I like Newpipe for Android.
The following is from their website.
"NewPipe has been created with the purpose of getting the original YouTube experience on your smartphone without annoying ads and questionable permissions."
Newpipe
Edit: I just reread the original post and realized that this was for improving YouTube on desktop. 🙄
My goal was to make YouTube not as big of a time waster for myself, so I removed a lot of cruft like any kind of suggestions, auto play or even the home page.
I use a custom Ublock Origin filter to remove shorts entirely from my subscription feed. The UI change partially broke this, in that, there are blank spaces now where shorts videos used to be, whereas with the old UI the filter cleanly removed shorts entirely as if they never existed. Maybe there will be filter updates to fix this in the future. I hate Youtube shorts and refuse to even see that they exist on my feed. It's all filler/clutter and I find 99% of shorts to be a waste of my time.
I also have a custom uBlock Origin filter to remove the entire Youtube comments section. (I use ShutUp for this on other sites, but it's too easy to turn back on for YT and I prefer the extra hurdle)

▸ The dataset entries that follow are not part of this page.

import Literature.NumberTheory.GaloisRepresentations.LocalDualityTheorem
import Literature.NumberTheory.GaloisRepresentations.LocalTatePairing
import HarnessLib

/-!
# Local Tate duality (Milne, *ADT*, I Cor. 2.3, `r = 1`): discharge of
# `exists_perfectPairing_galoisCohomology_tateDual`

`exists_perfectPairing_galoisCohomology_tateDual_holds`: for a number field `K`, a finite discrete
`Γ_K`-module `M` killed by `n ≠ 0` and a finite place `v`, there is a perfect bi-additive pairing
`H¹(K_v, M) × H¹(K_v, M^∨(1)) → ℤ/n`, namely `(x, y) ↦ ι(x ∪ y)` for an injective
`ι : H²(K_v, μ_n) → ℤ/n` (`localDuality_bijective` for the local field `F = K_v`, transported from
the `Γ_F`-modules `μ_n(F̄)`, `Hom(M, μ_n(F̄))` to the localisations `μ_n(K̄)|_{Γ_F}`,
`M^∨(1)|_{Γ_F}` of the tree along the chosen embedding `K̄ → F̄` (`muTransfer`, `muLocalIso`,
`tateDualLocalIso`), and the reduction `exists_perfectPairing_galoisCohomology_tateDual_of_cupProduct`).

## References
* J. S. Milne, *Arithmetic Duality Theorems*, 2nd ed., 2006, Ch. I, Cor. 2.3. [MilneADT2006]
* J.-P. Serre, *Galois Cohomology*, Springer, 1997, II §5.2 Thm. 2. [SerreGaloisCohomology1997]
-/

noncomputable section

open CategoryTheory Function Field
open NumberField IsDedekindDomain

universe u

namespace Literature.NumberTheory.GaloisRepresentations

open _root_.TopRep _root_.ContRepresentation _root_.ContinuousCohomology DiscreteGaloisModule

/-! ### `μ_n(K̄) → μ_n(L̄)` along the chosen embedding `K̄ → L̄` -/

section MuTransfer

variable (K L : Type u) [Field K] [Field L] [Algebra K L] (n : ℕ)

/-- A root of unity of `K̄` as a root of unity of `L̄` (through `absClosureEmbedding K L`). [folklore] -/
def muTransfer : MuCarrier K n →+ MuCarrier L n where
  toFun v := muOfUnit L n (Units.map (absClosureEmbedding K L : AlgebraicClosure K →* AlgebraicClosure L) (muVal K n v))
    (by rw [← map_pow, muVal_pow_eq_one, map_one])
  map_zero' := muVal_injective L n (by rw [muVal_muOfUnit, muVal_zero, muVal_zero, map_one])
  map_add' v w := muVal_injective L n (by rw [muVal_muOfUnit, muVal_add, muVal_add, muVal_muOfUnit, muVal_muOfUnit, map_mul])

/-- `muVal (muTransfer v) = ι (muVal v)`. [folklore] -/
@[simp] theorem muVal_muTransfer (v : MuCarrier K n) :
    muVal L n (muTransfer K L n v) =
      Units.map (absClosureEmbedding K L : AlgebraicClosure K →* AlgebraicClosure L) (muVal K n v) := rfl

/-- `muTransfer` is injective. [folklore] -/
theorem muTransfer_injective : Injective (muTransfer K L n) := fun v w h => by
  apply muVal_injective K n
  have h' := congrArg (fun x => ((muVal L n x : (AlgebraicClosure L)ˣ) : AlgebraicClosure L)) h
  simp only [muVal_muTransfer, Units.coe_map, MonoidHom.coe_coe] at h'
  exact Units.ext ((absClosureEmbedding K L).injective h')

/-- **`muTransfer` is `Γ_L`-equivariant** (`Γ_L` acting on `μ_n(K̄)` through `Γ_L → Γ_K`):
`ι(res σ • ζ) = σ • ι ζ`. [folklore] -/
theorem muTransfer_mu (σ : absoluteGaloisGroup L) (v : MuCarrier K n) :
    muTransfer K L n (mu K n (absGaloisRestrict K L σ) v) = mu L n σ (muTransfer K L n v) := by
  apply muVal_injective L n
  apply Units.ext
  rw [muVal_muTransfer, muVal_apply, muVal_apply, muVal_muTransfer, Units.coe_map, MonoidHom.coe_coe,
    Units.coe_smul, absGaloisRestrict_apply_smul, Units.coe_smul, Units.coe_map, MonoidHom.coe_coe]

variable [CharZero K] [CharZero L] [NeZero n]

omit [Algebra K L] [CharZero L] in
/-- `|μ_n(K̄)| = n`. [folklore] -/
theorem natCard_muCarrier : Nat.card (MuCarrier K n) = n := by
  haveI : NeZero (n : K) := ⟨Nat.cast_ne_zero.2 (NeZero.ne n)⟩
  change Nat.card (rootsOfUnity n (AlgebraicClosure K)) = n
  exact HasEnoughRootsOfUnity.natCard_rootsOfUnity _ n

/-- `muTransfer` is bijective (both groups have order `n`). [folklore] -/
theorem muTransfer_bijective : Bijective (muTransfer K L n) := by
  haveI : Finite (MuCarrier K n) := Nat.finite_of_card_ne_zero (by rw [natCard_muCarrier]; exact NeZero.ne n)
  haveI : Finite (MuCarrier L n) := Nat.finite_of_card_ne_zero (by rw [natCard_muCarrier]; exact NeZero.ne n)
  exact (muTransfer_injective K L n).bijective_of_nat_card_le
    (by rw [natCard_muCarrier, natCard_muCarrier])

/-- `muTransfer` as an additive equivalence. [folklore] -/
def muTransferEquiv : MuCarrier K n ≃+ MuCarrier L n :=
  AddEquiv.ofBijective (muTransfer K L n) (muTransfer_bijective K L n)

/-- Unfolding `muTransferEquiv`. [folklore] -/
@[simp] theorem muTransferEquiv_apply (v : MuCarrier K n) : muTransferEquiv K L n v = muTransfer K L n v := rfl

end MuTransfer

/-! ### The local isomorphisms at a finite place -/

section Place

variable {K : Type u} [Field K] [NumberField K] (v : HeightOneSpectrum (𝓞 K))
variable {M : Type u} [AddCommGroup M] [TopologicalSpace M] [DiscreteTopology M] [Finite M]

attribute [local instance] absoluteGaloisGroup_compactSpace

attribute [local instance] charZero_adicCompletion

/-- **`μ_n(K̄)|_{Γ_{K_v}} ≅ μ_n(K̄_v)`** as discrete `Γ_{K_v}`-modules (all objects over the Mathlib
field `K_v = v.adicCompletion K`; the tree's `(mu K n).toLocal (Sum.inr v)` is definitionally the
source). [folklore] -/
def muLocalIso (n : ℕ) [NeZero n] :
    ((mu K n).restrict (absGaloisRestrict K (v.adicCompletion K))).toTopRep ≅ (mu (v.adicCompletion K) n).toTopRep :=
  topRepIsoOfEquiv (X := ((mu K n).restrict (absGaloisRestrict K (v.adicCompletion K))).toTopRep)
    (Y := (mu (v.adicCompletion K) n).toTopRep)
    { (muTransferEquiv K (v.adicCompletion K) n).toIntLinearEquiv with
      continuous_toFun := continuous_of_discreteTopology
      continuous_invFun := continuous_of_discreteTopology }
    fun σ x => muTransfer_mu K (v.adicCompletion K) n σ x

/-- A Tate-dual element `f : M → μ_n(K̄)` followed by `μ_n(K̄) → μ_n(K̄_v)`. [folklore] -/
def tateDualTransfer (n : ℕ) (f : TateDual K M n) : HomCarrier M (MuCarrier (v.adicCompletion K) n) :=
  HomCarrier.ofAddMonoidHom ((muTransfer K (v.adicCompletion K) n).comp
    { toFun := fun m => (f m : MuCarrier K n)
      map_zero' := map_zero f
      map_add' := map_add f })

omit [TopologicalSpace M] [DiscreteTopology M] [Finite M] in
/-- Unfolding `tateDualTransfer`. [folklore] -/
@[simp] theorem tateDualTransfer_apply (n : ℕ) (f : TateDual K M n) (m : M) :
    tateDualTransfer v n f m = muTransfer K (v.adicCompletion K) n (f m) := rfl

/-- `TateDual K M n ≃ Hom(M, μ_n(K̄_v))` (post-composition with `μ_n(K̄) ≃ μ_n(K̄_v)`). [folklore] -/
def tateDualTransferEquiv (n : ℕ) [NeZero n] : TateDual K M n ≃+ HomCarrier M (MuCarrier (v.adicCompletion K) n) where
  toFun := tateDualTransfer v n
  invFun g :=
    { toFun := fun m => (muTransferEquiv K (v.adicCompletion K) n).symm (g m)
      map_zero' := by simp only [map_zero]; rfl
      map_add' := fun m m' => by simp only [map_add]; rfl }
  left_inv f := by
    refine DFunLike.ext _ _ fun m => ?_
    exact (muTransferEquiv K (v.adicCompletion K) n).symm_apply_apply (f m)
  right_inv g := HomCarrier.ext fun m => by
    rw [tateDualTransfer_apply]
    exact (muTransferEquiv K (v.adicCompletion K) n).apply_symm_apply (g m)
  map_add' f f' := HomCarrier.ext fun m => by
    rw [HomCarrier.add_apply, tateDualTransfer_apply, tateDualTransfer_apply, tateDualTransfer_apply, ← map_add]
    rfl

/-- **`M^∨(1)|_{Γ_{K_v}} ≅ Hom(M|_{Γ_{K_v}}, μ_n(K̄_v))`** as discrete `Γ_{K_v}`-modules. [folklore] -/
def tateDualLocalIso (ρ : DiscreteGaloisModule K M) (n : ℕ) [NeZero n] :
    ((ρ.tateDual n).restrict (absGaloisRestrict K (v.adicCompletion K))).toTopRep ≅
      ((ρ.restrict (absGaloisRestrict K (v.adicCompletion K))).homRep (mu (v.adicCompletion K) n)).toTopRep :=
  topRepIsoOfEquiv (X := ((ρ.tateDual n).restrict (absGaloisRestrict K (v.adicCompletion K))).toTopRep)
    (Y := ((ρ.restrict (absGaloisRestrict K (v.adicCompletion K))).homRep (mu (v.adicCompletion K) n)).toTopRep)
    { (tateDualTransferEquiv v n (M := M)).toIntLinearEquiv with
      continuous_toFun := continuous_of_discreteTopology
      continuous_invFun := continuous_of_discreteTopology }
    fun σ f => HomCarrier.ext fun m => by
      change tateDualTransfer v n ((ρ.tateDual n) (absGaloisRestrict K (v.adicCompletion K) σ) f) m =
        (((ρ.restrict (absGaloisRestrict K (v.adicCompletion K))).homRep (mu (v.adicCompletion K) n)) σ
          (tateDualTransfer v n f)) m
      rw [tateDualTransfer_apply, ContinuousRep.homRep_apply_apply_apply, tateDualTransfer_apply,
        ContinuousRep.restrict_apply, map_inv, ← muTransfer_mu]
      rfl

/-- The local evaluation pairing over `K_v` (definitionally the tree's `tateDualPairingLocal ρ n (Sum.inr v)`).
[folklore] -/
def localPairingF (ρ : DiscreteGaloisModule K M) (n : ℕ) :
    ContPairing (ρ.restrict (absGaloisRestrict K (v.adicCompletion K))).toTopRep
      ((ρ.tateDual n).restrict (absGaloisRestrict K (v.adicCompletion K))).toTopRep
      ((mu K n).restrict (absGaloisRestrict K (v.adicCompletion K))).toTopRep :=
  pairing (ρ.restrict (absGaloisRestrict K (v.adicCompletion K)))
    ((ρ.tateDual n).restrict (absGaloisRestrict K (v.adicCompletion K)))
    ((mu K n).restrict (absGaloisRestrict K (v.adicCompletion K))) (tateDualEval K M n)
    fun _ m f => tateDualEval_smul ρ n _ m f

/-- **`ι(H²(e_μ)(x ∪ y)) = ⟨x, H¹(e_D) y⟩`**: the tree's local Tate pairing is the duality pairing of
`LocalDualityTheorem` transported along `muLocalIso`, `tateDualLocalIso`. [folklore] -/
theorem iota_cupProduct_localPairingF (ρ : DiscreteGaloisModule K M) (n : ℕ) [NeZero n]
    (ι : continuousCohomology 2 (mu (v.adicCompletion K) n).toTopRep →+ ZMod n)
    (x : continuousCohomology 1 (ρ.restrict (absGaloisRestrict K (v.adicCompletion K))).toTopRep)
    (y : continuousCohomology 1 ((ρ.tateDual n).restrict (absGaloisRestrict K (v.adicCompletion K))).toTopRep) :
    ι (cohomologyMap (muLocalIso v n).hom 2 ((localPairingF v ρ n).cupProduct x y)) =
      (ρ.restrict (absGaloisRestrict K (v.adicCompletion K))).dualityPairing (mu (v.adicCompletion K) n) ι x
        (cohomologyMap (tateDualLocalIso v ρ n).hom 1 y) := by
  rw [ContinuousRep.dualityPairing_apply,
    ContPairing.cupProduct_map (localPairingF v ρ n)
      ((ρ.restrict (absGaloisRestrict K (v.adicCompletion K))).evalPairing (mu (v.adicCompletion K) n)) (𝟙 _)
      (tateDualLocalIso v ρ n).hom (muLocalIso v n).hom (fun _ _ => rfl) x y,
    show cohomologyMap (𝟙 (ρ.restrict (absGaloisRestrict K (v.adicCompletion K))).toTopRep) 1 x = x from
      map_apply_of_id _ (fun _ => rfl) _ (fun _ => rfl) 1 x]

set_option maxHeartbeats 1600000 in
/-- **Both adjoints of the local Tate pairing `(x, y) ↦ ι(x ∪ y)` are injective** for the
transported `ι`.  (The identifications of the tree's `K_v`-objects, typed over
`NumberField.Place.Completion (Sum.inr v)`, with the same objects over Mathlib's `v.adicCompletion K`
are definitional but not syntactic, whence the raised heartbeat limit.) [cite: MilneADT2006, Ch. I, Cor. 2.3] -/
theorem localTatePairingZMod_injective (ρ : DiscreteGaloisModule K M) (n : ℕ) [NeZero n]
    (hM : ∀ m : M, n • m = 0) :
    ∃ inv : galoisCohomology ((mu K n).toLocal (Sum.inr v)) 2 →+ ZMod n,
      Injective (DiscreteGaloisModule.localTatePairingZMod ρ n (Sum.inr v) inv) ∧
      Injective (DiscreteGaloisModule.localTatePairingZMod ρ n (Sum.inr v) inv).flip := by
  obtain ⟨ι, -, hb, hbf⟩ := localDuality_bijective (v.adicCompletion K)
    (ρ.restrict (absGaloisRestrict K (v.adicCompletion K))) hM
  let T := continuousCohomologyEquivOfIso (tateDualLocalIso v ρ n) 1
  let inv : continuousCohomology 2 ((mu K n).restrict (absGaloisRestrict K (v.adicCompletion K))).toTopRep →+ ZMod n :=
    ι.comp (cohomologyMap (muLocalIso v n).hom 2).hom.toLinearMap.toAddMonoidHom
  have hL : ∀ (x : continuousCohomology 1 (ρ.restrict (absGaloisRestrict K (v.adicCompletion K))).toTopRep)
      (y : continuousCohomology 1 ((ρ.tateDual n).restrict (absGaloisRestrict K (v.adicCompletion K))).toTopRep),
      DiscreteGaloisModule.localTatePairingZMod ρ n (Sum.inr v) inv x y =
        (ρ.restrict (absGaloisRestrict K (v.adicCompletion K))).dualityPairing (mu (v.adicCompletion K) n) ι x (T y) :=
    fun x y => iota_cupProduct_localPairingF v ρ n ι x y
  refine ⟨inv, ?_, ?_⟩
  · refine (injective_iff_map_eq_zero _).2 fun x hx => hb.1 (a₂ := 0) ?_
    rw [map_zero]
    refine AddMonoidHom.ext fun y' => ?_
    obtain ⟨y, rfl⟩ := T.surjective y'
    rw [AddMonoidHom.zero_apply, ← hL]
    exact DFunLike.congr_fun hx y
  · intro y₁ y₂ h
    obtain ⟨y₁, rfl⟩ : ∃ y : continuousCohomology 1
        ((ρ.tateDual n).restrict (absGaloisRestrict K (v.adicCompletion K))).toTopRep, y = y₁ := ⟨y₁, rfl⟩
    obtain ⟨y₂, rfl⟩ : ∃ y : continuousCohomology 1
        ((ρ.tateDual n).restrict (absGaloisRestrict K (v.adicCompletion K))).toTopRep, y = y₂ := ⟨y₂, rfl⟩
    refine T.injective (hbf.1 ?_)
    refine AddMonoidHom.ext fun x => ?_
    rw [AddMonoidHom.flip_apply, AddMonoidHom.flip_apply, ← hL, ← hL]
    exact DFunLike.congr_fun h x

end Place

/-! ### The named fact -/

section Holds

variable {K : Type u} [Field K] [NumberField K] {M : Type u} [AddCommGroup M] [TopologicalSpace M]
  [DiscreteTopology M]

/-- **Local Tate duality** (Milne, *Arithmetic Duality Theorems*, I Cor. 2.3, degree `r = 1`):
discharge of `exists_perfectPairing_galoisCohomology_tateDual`. [cite: MilneADT2006, Ch. I, Cor. 2.3] -/
theorem exists_perfectPairing_galoisCohomology_tateDual_holds :
    exists_perfectPairing_galoisCohomology_tateDual (K := K) (M := M) :=
  exists_perfectPairing_galoisCohomology_tateDual_of_cupProduct fun ρ n _ hM v =>
    localTatePairingZMod_injective v ρ n hM

end Holds

end Literature.NumberTheory.GaloisRepresentations

end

I also use Enhancer for Youtube.
Regarding shorts: if you use a scripting addon like Greasemonkey or Tampermonkey, you can use this script. It not only hides shorts but also rearranges the other elements to fill the now-empty space, so there aren't any blanks or too-short grid rows.
Thanks! I just might do that instead of screwing with ublock filters
Sorry for bumping this, but I did find really nice ublock origin filters that block all shorts from subscription feeds, reclaims the space they took up visually, AND also a way to change how many videos appear per row (giving credit to this reddit post even though I'm trying to avoid reddit now...)
This is great because the new UI broke this for me and finding this fixed it.
ublock origin - obviously.
Earlier, I used greasemonkey on firefox to write my custom user scripts, then started using tampermonkey when I switched to chrome. Then ditched it as I learned to write extensions myself in JS which are more powerful than user scripts. Presently, I use two of these to customize the looks on reddit and ycombinator (highlight new comments, etc.). Plus another one I'm writing to create a simple new tab instead of Chrome's which is irritating.
Return Youtube Dislikes: Chrome / Firefox
It's gonna be hard to go without them in the near future, but I've been a big fan of replacing Youtube comments with Reddit comments:
Chrome: Karamel: View Reddit comments on YouTube™
Firefox: Voat - Reddit Comments on YouTube & Web Pages
I just pay for Youtube Premium and am happy enough with that.
Can we get a SpongeBob extension that talks to me when I click around and blocks ads for me? Is that too much to ask for?